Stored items
== == ==

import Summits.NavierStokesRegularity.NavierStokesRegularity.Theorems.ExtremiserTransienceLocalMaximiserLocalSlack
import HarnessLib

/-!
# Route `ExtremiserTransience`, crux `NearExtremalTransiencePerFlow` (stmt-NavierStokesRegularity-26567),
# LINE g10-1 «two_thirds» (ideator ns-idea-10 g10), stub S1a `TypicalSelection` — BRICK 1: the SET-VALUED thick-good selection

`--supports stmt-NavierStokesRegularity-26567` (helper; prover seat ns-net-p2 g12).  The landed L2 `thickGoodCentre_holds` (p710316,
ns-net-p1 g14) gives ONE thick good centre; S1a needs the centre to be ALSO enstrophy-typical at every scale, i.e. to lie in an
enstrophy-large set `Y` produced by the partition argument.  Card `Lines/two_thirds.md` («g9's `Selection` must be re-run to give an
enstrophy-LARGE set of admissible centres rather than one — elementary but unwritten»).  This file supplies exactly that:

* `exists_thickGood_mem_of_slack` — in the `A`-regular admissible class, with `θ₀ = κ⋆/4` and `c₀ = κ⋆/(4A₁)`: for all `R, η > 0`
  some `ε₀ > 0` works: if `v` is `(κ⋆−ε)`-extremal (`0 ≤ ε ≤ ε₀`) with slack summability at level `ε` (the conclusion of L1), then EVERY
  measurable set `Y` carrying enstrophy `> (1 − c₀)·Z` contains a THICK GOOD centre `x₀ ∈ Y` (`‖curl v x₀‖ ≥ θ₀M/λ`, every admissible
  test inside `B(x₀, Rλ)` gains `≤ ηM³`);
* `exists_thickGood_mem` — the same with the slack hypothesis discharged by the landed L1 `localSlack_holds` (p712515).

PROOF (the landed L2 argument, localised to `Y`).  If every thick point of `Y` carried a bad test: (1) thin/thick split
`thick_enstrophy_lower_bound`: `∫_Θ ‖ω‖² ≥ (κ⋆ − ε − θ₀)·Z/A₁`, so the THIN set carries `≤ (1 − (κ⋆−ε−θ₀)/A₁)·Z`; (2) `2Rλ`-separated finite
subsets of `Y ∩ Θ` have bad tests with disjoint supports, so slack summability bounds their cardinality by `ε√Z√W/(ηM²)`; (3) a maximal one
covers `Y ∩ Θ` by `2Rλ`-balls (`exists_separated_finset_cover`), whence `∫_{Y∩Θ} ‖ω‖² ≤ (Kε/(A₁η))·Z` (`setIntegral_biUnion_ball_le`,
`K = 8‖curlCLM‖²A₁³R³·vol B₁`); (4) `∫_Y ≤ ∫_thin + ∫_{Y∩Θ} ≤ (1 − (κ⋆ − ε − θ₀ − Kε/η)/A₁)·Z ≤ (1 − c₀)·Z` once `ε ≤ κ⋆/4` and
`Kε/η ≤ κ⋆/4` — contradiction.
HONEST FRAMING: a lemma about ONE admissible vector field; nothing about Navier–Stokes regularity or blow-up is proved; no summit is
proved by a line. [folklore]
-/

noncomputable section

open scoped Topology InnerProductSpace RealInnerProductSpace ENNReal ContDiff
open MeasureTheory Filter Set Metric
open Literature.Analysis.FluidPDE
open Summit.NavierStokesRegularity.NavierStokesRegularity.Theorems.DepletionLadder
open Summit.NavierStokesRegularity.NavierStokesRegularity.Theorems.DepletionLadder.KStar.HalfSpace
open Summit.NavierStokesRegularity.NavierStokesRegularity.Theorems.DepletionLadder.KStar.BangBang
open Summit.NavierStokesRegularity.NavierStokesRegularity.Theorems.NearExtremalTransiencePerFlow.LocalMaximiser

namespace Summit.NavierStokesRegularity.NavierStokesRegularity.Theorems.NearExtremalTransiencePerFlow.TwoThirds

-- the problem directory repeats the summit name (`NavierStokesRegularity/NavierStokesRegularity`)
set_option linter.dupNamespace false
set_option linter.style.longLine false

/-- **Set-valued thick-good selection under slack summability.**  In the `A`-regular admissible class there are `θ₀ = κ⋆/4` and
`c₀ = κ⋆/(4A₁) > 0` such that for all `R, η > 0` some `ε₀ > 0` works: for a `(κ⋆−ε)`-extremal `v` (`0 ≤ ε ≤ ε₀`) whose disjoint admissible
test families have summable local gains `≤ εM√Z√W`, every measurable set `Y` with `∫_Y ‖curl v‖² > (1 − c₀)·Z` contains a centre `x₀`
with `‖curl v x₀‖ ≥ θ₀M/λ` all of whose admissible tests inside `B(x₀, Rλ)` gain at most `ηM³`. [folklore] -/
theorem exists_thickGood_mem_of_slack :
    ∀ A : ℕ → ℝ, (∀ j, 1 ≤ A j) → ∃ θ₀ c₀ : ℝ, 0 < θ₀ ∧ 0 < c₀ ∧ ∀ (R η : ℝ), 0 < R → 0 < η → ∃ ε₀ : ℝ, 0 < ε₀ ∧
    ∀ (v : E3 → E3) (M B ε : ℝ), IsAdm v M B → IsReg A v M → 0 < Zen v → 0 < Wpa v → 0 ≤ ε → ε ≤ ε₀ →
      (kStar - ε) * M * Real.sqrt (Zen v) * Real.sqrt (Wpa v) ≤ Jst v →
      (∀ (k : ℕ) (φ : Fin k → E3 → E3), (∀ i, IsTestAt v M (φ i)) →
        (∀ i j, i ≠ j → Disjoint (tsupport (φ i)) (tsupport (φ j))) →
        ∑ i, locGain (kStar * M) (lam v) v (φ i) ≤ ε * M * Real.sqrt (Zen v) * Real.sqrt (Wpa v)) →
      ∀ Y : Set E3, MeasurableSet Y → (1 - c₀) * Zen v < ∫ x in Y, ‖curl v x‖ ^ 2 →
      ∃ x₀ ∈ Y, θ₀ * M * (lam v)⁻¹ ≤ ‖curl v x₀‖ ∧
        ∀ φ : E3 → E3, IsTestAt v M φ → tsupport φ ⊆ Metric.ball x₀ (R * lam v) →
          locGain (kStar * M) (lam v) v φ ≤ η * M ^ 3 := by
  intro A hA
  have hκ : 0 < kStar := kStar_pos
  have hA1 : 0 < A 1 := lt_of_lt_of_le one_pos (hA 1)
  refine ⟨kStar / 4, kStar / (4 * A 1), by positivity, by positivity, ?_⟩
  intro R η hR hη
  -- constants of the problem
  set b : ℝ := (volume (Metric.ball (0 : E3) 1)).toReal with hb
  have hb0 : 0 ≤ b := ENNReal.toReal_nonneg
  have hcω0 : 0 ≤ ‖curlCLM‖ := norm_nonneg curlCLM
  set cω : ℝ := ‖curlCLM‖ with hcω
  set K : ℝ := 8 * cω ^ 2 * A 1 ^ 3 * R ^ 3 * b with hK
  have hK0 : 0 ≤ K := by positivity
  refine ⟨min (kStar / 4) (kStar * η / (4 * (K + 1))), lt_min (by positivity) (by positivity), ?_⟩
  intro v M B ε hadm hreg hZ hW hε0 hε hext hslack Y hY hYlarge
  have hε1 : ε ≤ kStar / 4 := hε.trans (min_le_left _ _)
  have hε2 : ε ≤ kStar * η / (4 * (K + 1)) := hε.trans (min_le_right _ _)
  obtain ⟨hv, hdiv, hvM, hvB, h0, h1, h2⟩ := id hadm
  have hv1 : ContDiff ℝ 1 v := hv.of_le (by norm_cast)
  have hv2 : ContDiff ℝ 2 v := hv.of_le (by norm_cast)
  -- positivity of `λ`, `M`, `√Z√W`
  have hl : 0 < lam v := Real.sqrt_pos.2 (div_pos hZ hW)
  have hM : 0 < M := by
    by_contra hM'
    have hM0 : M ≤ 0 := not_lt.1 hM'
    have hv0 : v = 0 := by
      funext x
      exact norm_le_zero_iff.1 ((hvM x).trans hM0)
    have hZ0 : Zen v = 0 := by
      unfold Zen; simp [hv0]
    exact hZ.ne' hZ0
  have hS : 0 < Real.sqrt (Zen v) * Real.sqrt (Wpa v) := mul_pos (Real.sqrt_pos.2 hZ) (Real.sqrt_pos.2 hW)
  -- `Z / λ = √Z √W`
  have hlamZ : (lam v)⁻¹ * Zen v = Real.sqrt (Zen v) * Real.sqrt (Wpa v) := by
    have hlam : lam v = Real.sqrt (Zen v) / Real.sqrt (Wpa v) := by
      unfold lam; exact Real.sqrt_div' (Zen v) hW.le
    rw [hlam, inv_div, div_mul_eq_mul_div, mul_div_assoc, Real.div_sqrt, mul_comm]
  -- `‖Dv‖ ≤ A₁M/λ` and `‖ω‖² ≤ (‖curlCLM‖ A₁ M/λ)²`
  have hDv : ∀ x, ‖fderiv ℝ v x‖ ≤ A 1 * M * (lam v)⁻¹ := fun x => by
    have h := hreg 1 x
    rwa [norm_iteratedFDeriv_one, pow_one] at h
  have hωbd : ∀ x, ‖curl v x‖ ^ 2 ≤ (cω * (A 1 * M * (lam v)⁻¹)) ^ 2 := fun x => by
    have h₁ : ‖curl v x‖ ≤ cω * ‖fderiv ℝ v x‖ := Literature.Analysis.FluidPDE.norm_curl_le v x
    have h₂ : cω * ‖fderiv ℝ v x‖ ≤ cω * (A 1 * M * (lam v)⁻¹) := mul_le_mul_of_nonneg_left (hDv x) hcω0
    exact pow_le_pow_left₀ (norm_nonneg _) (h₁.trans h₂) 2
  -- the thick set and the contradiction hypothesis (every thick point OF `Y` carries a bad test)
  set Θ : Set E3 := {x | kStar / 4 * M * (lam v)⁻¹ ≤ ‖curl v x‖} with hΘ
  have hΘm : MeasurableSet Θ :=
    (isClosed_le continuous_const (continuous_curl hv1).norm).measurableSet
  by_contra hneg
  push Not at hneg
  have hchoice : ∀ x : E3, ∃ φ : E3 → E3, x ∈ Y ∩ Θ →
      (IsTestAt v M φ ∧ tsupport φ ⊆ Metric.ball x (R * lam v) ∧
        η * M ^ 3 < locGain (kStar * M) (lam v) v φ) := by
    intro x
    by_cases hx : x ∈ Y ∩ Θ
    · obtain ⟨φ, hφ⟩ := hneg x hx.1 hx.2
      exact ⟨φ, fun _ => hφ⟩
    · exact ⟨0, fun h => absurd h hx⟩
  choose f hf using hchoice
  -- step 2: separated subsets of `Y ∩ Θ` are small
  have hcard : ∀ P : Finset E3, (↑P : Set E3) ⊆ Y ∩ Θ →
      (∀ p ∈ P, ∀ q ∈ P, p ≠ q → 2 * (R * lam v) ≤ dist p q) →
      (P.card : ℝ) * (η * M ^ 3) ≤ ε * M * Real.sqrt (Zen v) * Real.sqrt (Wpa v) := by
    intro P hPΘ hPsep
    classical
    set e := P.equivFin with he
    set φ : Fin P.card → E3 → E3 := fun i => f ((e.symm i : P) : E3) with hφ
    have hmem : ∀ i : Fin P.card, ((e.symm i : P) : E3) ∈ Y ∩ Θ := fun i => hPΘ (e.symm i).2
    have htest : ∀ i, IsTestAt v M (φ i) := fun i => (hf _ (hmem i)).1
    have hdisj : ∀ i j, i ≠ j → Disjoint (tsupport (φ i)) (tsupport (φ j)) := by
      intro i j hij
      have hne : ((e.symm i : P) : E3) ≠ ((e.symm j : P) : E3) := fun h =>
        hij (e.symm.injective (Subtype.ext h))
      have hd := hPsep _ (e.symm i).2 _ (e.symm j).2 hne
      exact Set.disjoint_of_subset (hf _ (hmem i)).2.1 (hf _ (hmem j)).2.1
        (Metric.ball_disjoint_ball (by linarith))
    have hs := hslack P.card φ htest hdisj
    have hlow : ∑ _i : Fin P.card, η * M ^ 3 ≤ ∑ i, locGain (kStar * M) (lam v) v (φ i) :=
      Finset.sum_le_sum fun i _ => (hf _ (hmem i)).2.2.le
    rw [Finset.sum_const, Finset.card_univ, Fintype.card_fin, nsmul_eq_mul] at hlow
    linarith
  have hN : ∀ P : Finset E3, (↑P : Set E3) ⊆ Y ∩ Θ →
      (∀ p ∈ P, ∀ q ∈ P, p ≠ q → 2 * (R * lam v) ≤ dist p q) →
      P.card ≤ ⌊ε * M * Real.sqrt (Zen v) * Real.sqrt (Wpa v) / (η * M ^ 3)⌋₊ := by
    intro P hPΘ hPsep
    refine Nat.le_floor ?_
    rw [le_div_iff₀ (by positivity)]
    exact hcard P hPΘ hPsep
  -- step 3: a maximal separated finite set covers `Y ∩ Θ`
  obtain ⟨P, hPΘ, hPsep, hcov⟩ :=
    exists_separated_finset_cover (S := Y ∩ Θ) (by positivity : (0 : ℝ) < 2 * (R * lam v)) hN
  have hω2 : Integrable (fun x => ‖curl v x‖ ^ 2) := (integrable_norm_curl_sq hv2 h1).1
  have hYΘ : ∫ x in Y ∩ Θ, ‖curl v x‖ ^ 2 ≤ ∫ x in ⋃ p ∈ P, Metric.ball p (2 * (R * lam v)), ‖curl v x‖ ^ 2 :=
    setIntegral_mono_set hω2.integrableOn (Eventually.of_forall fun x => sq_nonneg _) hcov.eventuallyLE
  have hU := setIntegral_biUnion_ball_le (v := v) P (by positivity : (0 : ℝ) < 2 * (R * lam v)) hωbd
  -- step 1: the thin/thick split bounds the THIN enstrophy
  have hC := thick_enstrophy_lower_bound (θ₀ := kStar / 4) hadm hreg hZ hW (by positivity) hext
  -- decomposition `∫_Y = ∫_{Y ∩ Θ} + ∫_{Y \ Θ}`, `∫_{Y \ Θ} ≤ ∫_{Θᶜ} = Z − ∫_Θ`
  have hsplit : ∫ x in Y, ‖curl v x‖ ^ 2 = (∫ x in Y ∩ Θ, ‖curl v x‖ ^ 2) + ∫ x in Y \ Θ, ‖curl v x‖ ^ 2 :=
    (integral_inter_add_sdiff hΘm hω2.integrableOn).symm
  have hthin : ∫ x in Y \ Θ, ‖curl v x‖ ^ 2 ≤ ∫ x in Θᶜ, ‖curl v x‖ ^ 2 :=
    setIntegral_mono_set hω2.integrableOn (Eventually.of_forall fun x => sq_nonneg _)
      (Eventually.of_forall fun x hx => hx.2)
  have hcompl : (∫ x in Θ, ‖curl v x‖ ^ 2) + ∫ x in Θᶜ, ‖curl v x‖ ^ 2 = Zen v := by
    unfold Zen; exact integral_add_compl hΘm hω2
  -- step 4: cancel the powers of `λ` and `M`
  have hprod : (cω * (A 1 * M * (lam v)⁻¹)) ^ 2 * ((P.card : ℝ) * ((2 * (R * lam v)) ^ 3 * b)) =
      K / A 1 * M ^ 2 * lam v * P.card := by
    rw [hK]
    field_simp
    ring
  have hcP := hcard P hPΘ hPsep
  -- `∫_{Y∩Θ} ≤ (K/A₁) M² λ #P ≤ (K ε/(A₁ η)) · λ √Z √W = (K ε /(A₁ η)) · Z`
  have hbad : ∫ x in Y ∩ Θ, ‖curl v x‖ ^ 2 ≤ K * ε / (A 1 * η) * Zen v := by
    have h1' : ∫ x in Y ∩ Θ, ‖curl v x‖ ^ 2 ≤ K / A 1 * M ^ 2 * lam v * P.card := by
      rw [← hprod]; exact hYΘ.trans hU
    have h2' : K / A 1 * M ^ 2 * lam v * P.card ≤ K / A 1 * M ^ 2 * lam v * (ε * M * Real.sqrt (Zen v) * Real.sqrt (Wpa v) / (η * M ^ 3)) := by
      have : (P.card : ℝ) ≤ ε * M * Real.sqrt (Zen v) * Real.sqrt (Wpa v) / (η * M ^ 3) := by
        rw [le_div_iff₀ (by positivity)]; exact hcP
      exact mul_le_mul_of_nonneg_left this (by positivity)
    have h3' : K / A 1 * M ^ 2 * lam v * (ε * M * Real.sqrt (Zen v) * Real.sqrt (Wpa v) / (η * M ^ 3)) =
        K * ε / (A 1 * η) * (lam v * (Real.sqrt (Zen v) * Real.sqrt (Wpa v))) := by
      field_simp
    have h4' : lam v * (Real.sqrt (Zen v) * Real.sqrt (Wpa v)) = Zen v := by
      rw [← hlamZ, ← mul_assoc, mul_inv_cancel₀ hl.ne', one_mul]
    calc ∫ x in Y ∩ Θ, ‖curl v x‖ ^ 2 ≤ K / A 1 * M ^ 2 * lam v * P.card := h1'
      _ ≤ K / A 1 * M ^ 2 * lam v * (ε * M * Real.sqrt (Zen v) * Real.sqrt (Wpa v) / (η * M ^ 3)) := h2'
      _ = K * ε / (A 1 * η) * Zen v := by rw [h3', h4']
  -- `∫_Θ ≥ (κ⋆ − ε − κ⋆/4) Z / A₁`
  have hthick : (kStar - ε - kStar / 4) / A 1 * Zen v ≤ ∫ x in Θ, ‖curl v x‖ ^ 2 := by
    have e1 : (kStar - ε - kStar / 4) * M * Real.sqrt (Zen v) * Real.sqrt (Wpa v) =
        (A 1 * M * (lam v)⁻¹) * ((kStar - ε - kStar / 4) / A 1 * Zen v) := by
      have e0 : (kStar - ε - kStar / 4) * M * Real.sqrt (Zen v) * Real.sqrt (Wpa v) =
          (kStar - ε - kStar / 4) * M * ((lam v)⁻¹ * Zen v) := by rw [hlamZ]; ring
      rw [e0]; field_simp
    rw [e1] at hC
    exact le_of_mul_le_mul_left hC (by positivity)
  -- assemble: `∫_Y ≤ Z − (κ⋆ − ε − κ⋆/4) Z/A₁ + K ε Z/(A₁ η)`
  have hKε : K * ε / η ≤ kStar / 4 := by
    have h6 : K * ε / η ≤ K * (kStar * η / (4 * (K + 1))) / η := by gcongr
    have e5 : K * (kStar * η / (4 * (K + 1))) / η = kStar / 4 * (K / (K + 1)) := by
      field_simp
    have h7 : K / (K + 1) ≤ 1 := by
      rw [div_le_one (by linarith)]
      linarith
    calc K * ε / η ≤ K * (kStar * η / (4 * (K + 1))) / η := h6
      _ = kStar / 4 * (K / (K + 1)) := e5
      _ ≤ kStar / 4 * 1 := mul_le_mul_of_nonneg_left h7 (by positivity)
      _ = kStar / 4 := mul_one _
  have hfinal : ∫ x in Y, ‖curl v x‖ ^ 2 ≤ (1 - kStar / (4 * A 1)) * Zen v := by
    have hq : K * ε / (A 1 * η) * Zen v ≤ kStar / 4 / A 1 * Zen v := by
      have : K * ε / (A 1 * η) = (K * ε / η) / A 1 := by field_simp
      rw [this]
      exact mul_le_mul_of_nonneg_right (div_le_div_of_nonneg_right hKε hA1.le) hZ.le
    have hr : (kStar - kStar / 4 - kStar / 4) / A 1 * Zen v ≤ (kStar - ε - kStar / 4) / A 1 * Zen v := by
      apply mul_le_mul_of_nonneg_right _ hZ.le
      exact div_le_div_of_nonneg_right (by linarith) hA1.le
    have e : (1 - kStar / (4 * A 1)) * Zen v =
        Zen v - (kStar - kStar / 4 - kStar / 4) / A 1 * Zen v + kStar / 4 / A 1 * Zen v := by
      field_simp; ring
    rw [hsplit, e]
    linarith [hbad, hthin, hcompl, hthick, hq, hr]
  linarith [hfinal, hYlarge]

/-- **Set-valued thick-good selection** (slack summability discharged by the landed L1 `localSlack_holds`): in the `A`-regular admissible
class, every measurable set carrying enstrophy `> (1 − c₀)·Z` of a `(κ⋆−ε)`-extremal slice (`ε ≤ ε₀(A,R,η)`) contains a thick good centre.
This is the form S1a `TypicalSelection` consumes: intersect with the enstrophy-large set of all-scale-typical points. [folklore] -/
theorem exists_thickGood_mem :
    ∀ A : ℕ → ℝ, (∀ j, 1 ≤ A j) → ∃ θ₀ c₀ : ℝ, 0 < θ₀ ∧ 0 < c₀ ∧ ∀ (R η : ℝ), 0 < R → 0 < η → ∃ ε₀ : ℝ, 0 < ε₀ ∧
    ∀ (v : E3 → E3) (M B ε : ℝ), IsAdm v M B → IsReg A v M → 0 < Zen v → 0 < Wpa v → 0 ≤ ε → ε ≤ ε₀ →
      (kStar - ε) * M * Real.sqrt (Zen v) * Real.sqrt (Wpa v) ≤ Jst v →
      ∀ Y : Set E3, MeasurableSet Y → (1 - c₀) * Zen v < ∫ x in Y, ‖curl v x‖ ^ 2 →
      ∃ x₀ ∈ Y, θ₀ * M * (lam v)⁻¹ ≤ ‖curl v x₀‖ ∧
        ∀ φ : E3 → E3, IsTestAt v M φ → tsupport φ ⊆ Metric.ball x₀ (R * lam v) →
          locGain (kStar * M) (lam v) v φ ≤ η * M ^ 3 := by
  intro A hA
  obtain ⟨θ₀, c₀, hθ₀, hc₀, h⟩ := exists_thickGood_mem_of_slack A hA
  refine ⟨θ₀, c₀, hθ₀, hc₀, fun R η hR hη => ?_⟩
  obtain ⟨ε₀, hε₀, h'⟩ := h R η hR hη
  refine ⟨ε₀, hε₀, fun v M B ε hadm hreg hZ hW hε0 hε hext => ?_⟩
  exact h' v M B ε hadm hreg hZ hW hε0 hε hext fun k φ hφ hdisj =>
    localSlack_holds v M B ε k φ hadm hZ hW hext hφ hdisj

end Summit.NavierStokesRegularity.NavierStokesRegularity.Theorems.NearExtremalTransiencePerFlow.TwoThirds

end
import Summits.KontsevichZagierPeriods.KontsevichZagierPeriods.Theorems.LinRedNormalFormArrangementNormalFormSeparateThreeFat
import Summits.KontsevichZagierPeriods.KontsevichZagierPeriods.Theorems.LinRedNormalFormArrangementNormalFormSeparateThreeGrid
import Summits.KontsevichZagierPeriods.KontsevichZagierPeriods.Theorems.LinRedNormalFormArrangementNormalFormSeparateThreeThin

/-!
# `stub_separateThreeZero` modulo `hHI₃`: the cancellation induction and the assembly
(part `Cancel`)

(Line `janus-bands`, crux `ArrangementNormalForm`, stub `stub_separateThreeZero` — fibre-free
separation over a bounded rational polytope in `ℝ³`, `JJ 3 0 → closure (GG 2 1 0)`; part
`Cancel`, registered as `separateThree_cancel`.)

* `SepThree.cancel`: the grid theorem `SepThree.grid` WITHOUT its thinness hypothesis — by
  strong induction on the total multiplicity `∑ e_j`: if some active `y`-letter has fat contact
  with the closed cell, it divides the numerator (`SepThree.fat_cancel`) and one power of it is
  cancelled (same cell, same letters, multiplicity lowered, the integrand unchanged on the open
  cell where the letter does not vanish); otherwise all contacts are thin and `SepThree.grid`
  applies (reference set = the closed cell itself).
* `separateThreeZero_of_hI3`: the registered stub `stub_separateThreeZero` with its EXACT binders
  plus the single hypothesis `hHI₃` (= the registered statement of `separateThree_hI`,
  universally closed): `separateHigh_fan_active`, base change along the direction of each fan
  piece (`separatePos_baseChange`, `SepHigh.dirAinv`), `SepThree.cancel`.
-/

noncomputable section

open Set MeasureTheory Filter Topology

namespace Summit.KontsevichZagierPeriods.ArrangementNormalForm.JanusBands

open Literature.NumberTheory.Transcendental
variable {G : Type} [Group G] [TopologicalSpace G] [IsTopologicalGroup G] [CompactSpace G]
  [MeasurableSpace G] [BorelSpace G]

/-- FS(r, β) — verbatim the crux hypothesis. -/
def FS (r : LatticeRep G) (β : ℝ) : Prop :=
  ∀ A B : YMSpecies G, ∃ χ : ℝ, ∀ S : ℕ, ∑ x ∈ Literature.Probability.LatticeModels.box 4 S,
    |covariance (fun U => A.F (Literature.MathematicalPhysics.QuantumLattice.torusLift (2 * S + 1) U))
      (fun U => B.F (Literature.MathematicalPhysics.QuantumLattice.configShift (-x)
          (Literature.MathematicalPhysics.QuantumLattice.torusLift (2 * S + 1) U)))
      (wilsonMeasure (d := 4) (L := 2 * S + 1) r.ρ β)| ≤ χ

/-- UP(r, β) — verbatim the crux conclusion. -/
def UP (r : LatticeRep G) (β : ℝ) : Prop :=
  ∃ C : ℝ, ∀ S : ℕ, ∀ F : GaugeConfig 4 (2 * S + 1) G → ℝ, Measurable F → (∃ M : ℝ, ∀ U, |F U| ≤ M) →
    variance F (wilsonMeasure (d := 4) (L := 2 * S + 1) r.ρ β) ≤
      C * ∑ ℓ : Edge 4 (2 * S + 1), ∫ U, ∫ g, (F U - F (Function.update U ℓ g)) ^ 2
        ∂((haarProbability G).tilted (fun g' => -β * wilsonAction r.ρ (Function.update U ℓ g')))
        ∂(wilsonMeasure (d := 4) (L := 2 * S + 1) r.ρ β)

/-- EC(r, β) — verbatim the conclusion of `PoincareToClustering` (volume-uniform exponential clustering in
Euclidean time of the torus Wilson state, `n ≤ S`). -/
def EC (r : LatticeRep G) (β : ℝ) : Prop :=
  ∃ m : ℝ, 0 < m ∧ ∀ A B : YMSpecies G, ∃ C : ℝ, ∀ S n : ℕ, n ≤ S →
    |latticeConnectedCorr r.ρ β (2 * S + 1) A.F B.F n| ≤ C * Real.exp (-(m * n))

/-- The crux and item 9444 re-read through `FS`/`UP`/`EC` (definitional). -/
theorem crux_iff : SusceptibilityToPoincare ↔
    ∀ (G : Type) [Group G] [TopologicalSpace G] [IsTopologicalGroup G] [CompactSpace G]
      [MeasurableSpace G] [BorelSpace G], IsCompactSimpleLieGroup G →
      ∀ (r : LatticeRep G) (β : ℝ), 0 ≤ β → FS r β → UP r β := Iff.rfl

== == ==

AIM OF THE TASK: All lines holding the word "positivity" must be copied from the data.

SOLUTION:
  refine ⟨kStar / 4, kStar / (4 * A 1), by positivity, by positivity, ?_⟩
  have hK0 : 0 ≤ K := by positivity
  refine ⟨min (kStar / 4) (kStar * η / (4 * (K + 1))), lt_min (by positivity) (by positivity), ?_⟩
  -- positivity of `λ`, `M`, `√Z√W`
    rw [le_div_iff₀ (by positivity)]
    exists_separated_finset_cover (S := Y ∩ Θ) (by positivity : (0 : ℝ) < 2 * (R * lam v)) hN
  have hU := setIntegral_biUnion_ball_le (v := v) P (by positivity : (0 : ℝ) < 2 * (R * lam v)) hωbd
  have hC := thick_enstrophy_lower_bound (θ₀ := kStar / 4) hadm hreg hZ hW (by positivity) hext
        rw [le_div_iff₀ (by positivity)]; exact hcP
      exact mul_le_mul_of_nonneg_left this (by positivity)
    exact le_of_mul_le_mul_left hC (by positivity)
      _ ≤ kStar / 4 * 1 := mul_le_mul_of_nonneg_left h7 (by positivity)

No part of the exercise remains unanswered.